Mi mayor temor es una intervención quirúrgica que como es lógico, tiene sus riesgos como lo dijo una enfermera; usted puede quedar mal por algún error que se cometa, por eso es mejor que su médico haga su trabajo. Esas palabras obviamente causan temor porque nos sabemos lo que puede suceder.

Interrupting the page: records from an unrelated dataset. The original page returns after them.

/-- **The Frey curve `y² = x (x − A) (x + B)` with `A ≡ 1 (mod 4)`, `2ᵏ ∥ B`, `k ≥ 3`, at `2`: Kodaira type
`I*_{2k−4}`, `ord₂ (Δ_min) = 2k + 4`, conductor exponent `f₂ = (2k + 4) + 1 − (2k + 1) = 4`** — the bad-sign
family recorded (from PARI, uncomputed) in `FreyCurveConductorTwoTwistDichotomyProofs` as «`I*_{2k−4}`,
`t = 4`»; the case `k = 3` is `kodairaSymbolAt_freyCurve_two_of_eight_dvd_of_four_dvd_sub_one`.  For `k ≥ 4`
the integral equation has `ord₂ Δ = 2k + 4 ≥ 12`, so minimality is NOT read off the discriminant: it follows
from Tate's algorithm itself exiting at Step 7 (Silverman *ATAEC* IV.9.4 Step 11 read contrapositively:
`WeierstrassCurve.isMinimal_baseChange_of_kodairaSymbolOfMinimal_ne_I_zero`, `TateAlgorithmExitMinimalityProofs`) —
in the good sign `A ≡ −1 (mod 4)` the same equations are NOT minimal for `k ≥ 4` (Diamond–Kramer Lemma 2:
`I₀`, `I_{2k−8}`).  Evaluation: the step-6 model `W₆ = (2, B − A − 1, 0, −AB, 0)` (`y ↦ y + x`,
Diamond–Kramer's (3)) has `π ∥ a₂`, `π^k ∥ a₄`, `a₃ = a₆ = 0`; its cubic is `T² (T + p̄)` and `W₆` is
normalised for every round of the `Iₙ*` sub-procedure; rounds `0, …, k − 4` see only vanishing coefficients
(`istarIndexAux_add_of_dvd`), and in round `m = k − 3` the first quadratic is `Y²` while the second is
`p̄ X² + (a₄/π^k)‾ X`, separable (`istarIndexAux_succ_of_testB`): `n = 2(k − 3) + 2 = 2k − 4`.
[cite: DiamondKramer1995, Lemma 1 and Lemma 2, p. 300] [cite: SilvermanATAEC1994, IV.9.4 Steps 1–7, 11 and Table 4.1] -/
theorem kodairaSymbolAt_freyCurve_two_of_pow_dvd_of_four_dvd_sub_one (hv : natGenerator v = 2)
    (h0 : A * B * (A + B) ≠ 0) (hA : 4 ∣ A - 1) {k : ℕ} (hk : 3 ≤ k) {b : ℤ} (hB : B = 2 ^ k * b)
    (hb : ¬ (2 : ℤ) ∣ b) :
    (freyCurve A B).kodairaSymbolAt v = .Istar (2 * k - 4) ∧
      (freyCurve A B).ordMinimalDiscriminant v = 2 * k + 4 ∧ (freyCurve A B).conductorExponent v = 4 := by
  obtain ⟨M, rfl⟩ : ∃ M, k = M + 3 := ⟨k - 3, by omega⟩
  haveI := isElliptic_freyCurve h0
  haveI hI := isIntegral_baseChange_freyCurve (A := A) (B := B) v
  have hA2 : ¬ (2 : ℤ) ∣ A := not_two_dvd_of_four_dvd_sub_one hA
  obtain ⟨k, hk'⟩ := hA
  have hAk : A = 4 * k + 1 := by linear_combination hk'
  have hAB : ¬ (2 : ℤ) ∣ A + B := by
    rw [hB]; intro h; apply hA2
    have : A = (A + 2 ^ (M + 3) * b) - 2 * (2 ^ (M + 2) * b) := by ring
    rw [this]; exact dvd_sub h (dvd_mul_right 2 _)
  have hAb : ¬ (2 : ℤ) ∣ A * b := by
    intro h
    rcases Int.prime_two.dvd_or_dvd h with h | h
    · exact hA2 h
    · exact hb h
  have hodd₂ : ¬ (2 : ℤ) ∣ 2 ^ (M + 2) * b - 2 * k - 1 := by
    intro h
    have : (2 : ℤ) ∣ 2 * (2 ^ (M + 1) * b - k) - (2 ^ (M + 2) * b - 2 * k - 1) :=
      dvd_sub (dvd_mul_right 2 _) h
    have h1 : 2 * (2 ^ (M + 1) * b - k) - (2 ^ (M + 2) * b - 2 * k - 1) = (1 : ℤ) := by ring
    rw [h1] at this
    exact absurd this (by norm_num)
  have h2 := residue_two_eq_zero_int v hv
  set φ := algebraMap ℤ (v.adicCompletionIntegers ℚ) with hφ
  set W₀ := (freyIntModel A B).map φ with hW₀
  set W₆ := (⟨2, B - A - 1, 0, -(A * B), 0⟩ : WeierstrassCurve ℤ).map φ with hW₆def
  set C₆ : VariableChange (v.adicCompletionIntegers ℚ) := (⟨1, 0, 1, 0⟩ : VariableChange ℤ).map φ
    with hC₆
  have hW₆ : W₆ = C₆ • W₀ := by
    rw [hW₀, hC₆, map_variableChange, freyModel₆_eq]
  -- `ord₂ Δ(W₀) = 2k + 4`
  have hordΔ : (addVal (v.adicCompletionIntegers ℚ) W₀.Δ).toNat = 2 * (M + 3) + 4 :=
    addVal_Δ_freyIntModel_map_toNat v hv hB hb hA2 hAB
  -- divisibilities of the step-6 model `W₆ = (2, B − A − 1, 0, −AB, 0)`
  have q1 : uniformizer (v.adicCompletionIntegers ℚ) ∣ W₆.a₁ := by
    simp only [hW₆def, map_a₁, hφ, eq_intCast]
    simpa using uniformizer_pow_dvd_intCast v hv (k := 1) (n := 2) (by norm_num)
  have q2 : uniformizer (v.adicCompletionIntegers ℚ) ∣ W₆.a₂ := by
    simp only [hW₆def, map_a₂, hφ, eq_intCast]
    simpa using uniformizer_pow_dvd_intCast v hv (k := 1) (n := B - A - 1)
      ⟨2 ^ (M + 2) * b - 2 * k - 1, by rw [hAk, hB]; ring⟩
  have q2n : ¬ uniformizer (v.adicCompletionIntegers ℚ) ^ 2 ∣ W₆.a₂ := by
    simp only [hW₆def, map_a₂, hφ, eq_intCast]
    exact not_uniformizer_pow_succ_dvd_intCast v hv (k := 1) (m := 2 ^ (M + 2) * b - 2 * k - 1)
      (by rw [hAk, hB]; ring) hodd₂
  have q3 : ∀ j : ℕ, uniformizer (v.adicCompletionIntegers ℚ) ^ j ∣ W₆.a₃ := fun j ↦ by
    simp only [hW₆def, map_a₃, hφ, eq_intCast, Int.cast_zero]; exact dvd_zero _
  have q4 : uniformizer (v.adicCompletionIntegers ℚ) ^ (M + 3) ∣ W₆.a₄ := by
    simp only [hW₆def, map_a₄, hφ, eq_intCast]
    exact uniformizer_pow_dvd_intCast v hv (k := M + 3) ⟨-(A * b), by rw [hB]; ring⟩
  have q4n : ¬ uniformizer (v.adicCompletionIntegers ℚ) ^ (M + 3 + 1) ∣ W₆.a₄ := by
    simp only [hW₆def, map_a₄, hφ, eq_intCast]
    refine not_uniformizer_pow_succ_dvd_intCast v hv (k := M + 3) (m := -(A * b))
      (by rw [hB]; ring) ?_
    rwa [dvd_neg]
  have q6 : ∀ j : ℕ, uniformizer (v.adicCompletionIntegers ℚ) ^ j ∣ W₆.a₆ := fun j ↦ by
    simp only [hW₆def, map_a₆, hφ, eq_intCast, Int.cast_zero]; exact dvd_zero _
  have q2' : uniformizer (v.adicCompletionIntegers ℚ) ^ 1 ∣ W₆.a₂ := by simpa using q2
  have hp : redCoeff W₆.a₂ 1 ≠ 0 := by
    rw [Ne, redCoeff_eq_zero_iff q2']
    exact q2n
  have hq0 : redCoeff W₆.a₄ 2 = 0 :=
    redCoeff_eq_zero_of_dvd ((pow_dvd_pow _ (by omega)).trans q4)
  have hu : redCoeff W₆.a₄ (M + 3) ≠ 0 := by
    rw [Ne, redCoeff_eq_zero_iff q4]
    exact q4n
  have hr : ∀ j : ℕ, redCoeff W₆.a₆ j = 0 := fun j ↦ redCoeff_eq_zero_of_dvd (q6 _)
  have hr3 : ∀ j : ℕ, redCoeff W₆.a₃ j = 0 := fun j ↦ redCoeff_eq_zero_of_dvd (q3 _)
  -- the evaluation: type `Iₙ*` with `n` computed by the sub-procedure on `W₆` itself
  have hK0 : W₀.kodairaSymbolOfMinimal =
      .Istar (istarIndexAux (addVal (v.adicCompletionIntegers ℚ) W₀.Δ).toNat 0 W₆) := by
    refine kodairaSymbolOfMinimal_eq_Istar_of_models (W₂ := W₀) (C₂ := 1) ?_ (one_smul _ _).symm
      ?_ ?_ ?_ ?_ ?_ ?_ ?_ hW₆ q1 q2 (q3 2) ((pow_dvd_pow _ (by omega)).trans q4) (q6 3) ?_
      (one_smul _ _).symm q1 q2 q2n (q3 2) ((pow_dvd_pow _ (by omega)).trans q4) (q6 4)
    · rw [hW₀, map_Δ, freyIntModel_Δ, hφ, eq_intCast]
      simpa only [pow_one] using uniformizer_pow_dvd_intCast v hv (k := 1)
        (n := 16 * (A * B * (A + B)) ^ 2) ⟨8 * (A * B * (A + B)) ^ 2, by ring⟩
    · simp only [hW₀, freyIntModel, map_a₃, hφ, eq_intCast, Int.cast_zero]; exact dvd_zero _
    · simp only [hW₀, freyIntModel, map_a₄, hφ, eq_intCast]
      simpa using uniformizer_pow_dvd_intCast v hv (k := 1) (n := -(A * B))
        ⟨-(2 ^ (M + 2) * A * b), by rw [hB]; ring⟩
    · simp only [hW₀, freyIntModel, map_a₆, hφ, eq_intCast, Int.cast_zero]; exact dvd_zero _
    · rw [hW₀, map_b₂, (freyIntModel_b A B).1, hφ, eq_intCast]
      simpa using uniformizer_pow_dvd_intCast v hv (k := 1) (n := 4 * (B - A)) ⟨2 * (B - A), by ring⟩
    · simp only [hW₀, freyIntModel, map_a₆, hφ, eq_intCast, Int.cast_zero]; exact dvd_zero _
    · rw [hW₀, map_b₈, (freyIntModel_b A B).2.2, hφ, eq_intCast]
      exact uniformizer_pow_dvd_intCast v hv (k := 3)
        ⟨-(2 ^ (2 * M + 3) * A ^ 2 * b ^ 2), by rw [hB]; ring⟩
    · rw [hW₀, map_b₆, (freyIntModel_b A B).2.1, hφ, eq_intCast, Int.cast_zero]; exact dvd_zero _
    · -- the step-6 cubic `T² (T + p̄)`, `p̄ ≠ 0`: exactly two distinct roots
      set p := redCoeff W₆.a₂ 1 with hpdef
      show distinctRootCount (X ^ 3 + C (redCoeff W₆.a₂ 1) * X ^ 2 + C (redCoeff W₆.a₄ 2) * X +
        C (redCoeff W₆.a₆ 3)) = 2
      rw [hq0, hr 3, ← hpdef]
      refine (distinctRootCount_cubic_eq_two_iff p 0 0 (by ring)).mpr ?_
      rw [mul_zero, sub_zero]
      exact pow_ne_zero 2 hp
  -- rounds `0, …, M − 1` pass on `W₆` itself; round `M` exits at the second quadratic `p̄ X² + ū X`
  have hA7 : distinctRootCount (X ^ 2 + C (redCoeff W₆.a₃ (M + 2)) * X -
      C (redCoeff W₆.a₆ (2 * M + 4))) ≠ 2 := by
    intro h
    exact ((testA_iff_of_two_eq_zero h2 _ _).mp h) (hr3 _)
  have hB7 : distinctRootCount (C (redCoeff W₆.a₂ 1) * X ^ 2 + C (redCoeff W₆.a₄ (M + 3)) * X
      + C (redCoeff W₆.a₆ (2 * M + 5))) = 2 :=
    (testB_iff_of_two_eq_zero h2 hp _ _).mpr hu
  have hn : istarIndexAux (addVal (v.adicCompletionIntegers ℚ) W₀.Δ).toNat 0 W₆ = 2 * M + 2 := by
    rw [hordΔ, show 2 * (M + 3) + 4 = (M + 9 + 1) + M by ring,
      istarIndexAux_add_of_dvd q1 q2 q2n (q3 _) q4 (q6 _) M 0 (M + 9 + 1) (by simp)]
    exact istarIndexAux_succ_of_testB (fuel := M + 9) (m := M) (W := W₆) (W₁ := W₆) (C₁ := 1)
      q1 q2 q2n (q3 _) q4 (q6 _) hA7 (one_smul _ _).symm q1 q2 q2n (q3 _) q4 (q6 _) hB7
  rw [hn] at hK0
  -- minimality from the exit of the algorithm (Step 11 never reached), then read-back over `ℚ`
  haveI hmin : ((freyCurve A B).baseChange (v.adicCompletion ℚ)).IsMinimal
      (v.adicCompletionIntegers ℚ) := by
    rw [baseChange_freyCurve_eq_baseChange_map]
    exact WeierstrassCurve.isMinimal_baseChange_of_kodairaSymbolOfMinimal_ne_I_zero W₀
      (by rw [hK0]; exact fun h ↦ by cases h)
  have hΔ : ((freyCurve A B).baseChange (v.adicCompletion ℚ)).Δ ≠ 0 := by
    haveI : ((freyCurve A B).baseChange (v.adicCompletion ℚ)).IsElliptic := by
      rw [WeierstrassCurve.baseChange]; infer_instance
    exact ((freyCurve A B).baseChange (v.adicCompletion ℚ)).isUnit_Δ.ne_zero
  have hrel : (freyCurve A B).baseChange (v.adicCompletion ℚ) =
      (1 : VariableChange (v.adicCompletion ℚ)) • (freyCurve A B).baseChange (v.adicCompletion ℚ) :=
    (one_smul _ _).symm
  have hIM := integralModel_baseChange_freyCurve (A := A) (B := B) v
  have hK : (freyCurve A B).kodairaSymbolAt v = .Istar (2 * M + 2) := by
    rw [kodairaSymbolAt_eq_kodairaSymbolOfMinimal_of_isMinimal v (freyCurve A B) _ 1 hrel hΔ, hIM,
      hK0]
  have hord : (freyCurve A B).ordMinimalDiscriminant v = 2 * (M + 3) + 4 := by
    rw [ordMinimalDiscriminant_eq_of_isMinimal v (freyCurve A B) _ 1 hrel hΔ, hIM, hordΔ]
  refine ⟨by rw [show 2 * (M + 3) - 4 = 2 * M + 2 by omega]; exact hK, hord, ?_⟩
  show (freyCurve A B).ordMinimalDiscriminant v + 1 - (freyCurve A B).numComponentsAt v = 4
  rw [numComponentsAt, hK, hord, KodairaSymbol.numComponents_Istar]
  omega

En un momento dado le dije a mi hijo que si podíamos salir; la enfermera nos dijo que la única manera es por decisión voluntaria y que la tenía que autorizar el médico responsable de mi caso; así lo hicimos, mi hija se encargó de hacer los movimientos necesarios, tuvo suerte y al poco tiempo nos comentó que todo estaba arreglado, que ya tenía el pase de alta y que en unos minutos más todo lo arreglaría para que saliera. Todo eso me alegró mucho cuando vi la hoja. Mi esposa mandó a mi hijo por mi ropa y todo lo necesario para cambiarme, la espera fue larga porque el traslado, la distancia es larga hasta el sur de la ciudad, pero por fin llego. De inmediato mi esposa me cambió y todo quedó listo para salir, la enfermera nos indicó que faltaba el camillero y una silla de ruedas, yo antes le hable a un amigo para que me facilitara una, me dio el nombre de quien me conseguiría una y que me la llevaría, lo cual agradecí mucho.
No fue necesaria, pues el camillero en unos minutos llegó con la silla de ruedas y me dijo: “Siéntese, ¿a donde vamos?” Le exprese: “A Loma Bella”. Me llevó por un largo pasillo hasta llegar a los elevadores; así llegamos a la salida, donde mi hija pidió un taxi, mismo que abordamos de inmediato.
Me sentía yo como liberado de una cárcel, libre por fin; subí con gusto en la parte de atrás, adelante iban mi esposa, mi hija y mi hijo. El taxi inició su marcha por la avenida del sur, camino y camino, no sabía ni por donde íbamos, pasaron como 30 minutos hasta que llegamos a las colonias del sur; poco a poco fui identificando los lugares; yo les decía: “Díganle por dónde es”.
Por fin miramos una vieja camioneta blanca y le dijeron: “Ahí es”. El conductor enfatizó, “bájenlo con cuidado”, y así fue. Abajo ya me esperaba mi hijo Omar, quien me ayudó a bajar y a llegar hasta la puerta de la casa, me condujo hasta adentro y me sentó en el sofá.
Prefiero ir a la guerra, prefiero escribir una novela, pero ir a San José, nunca.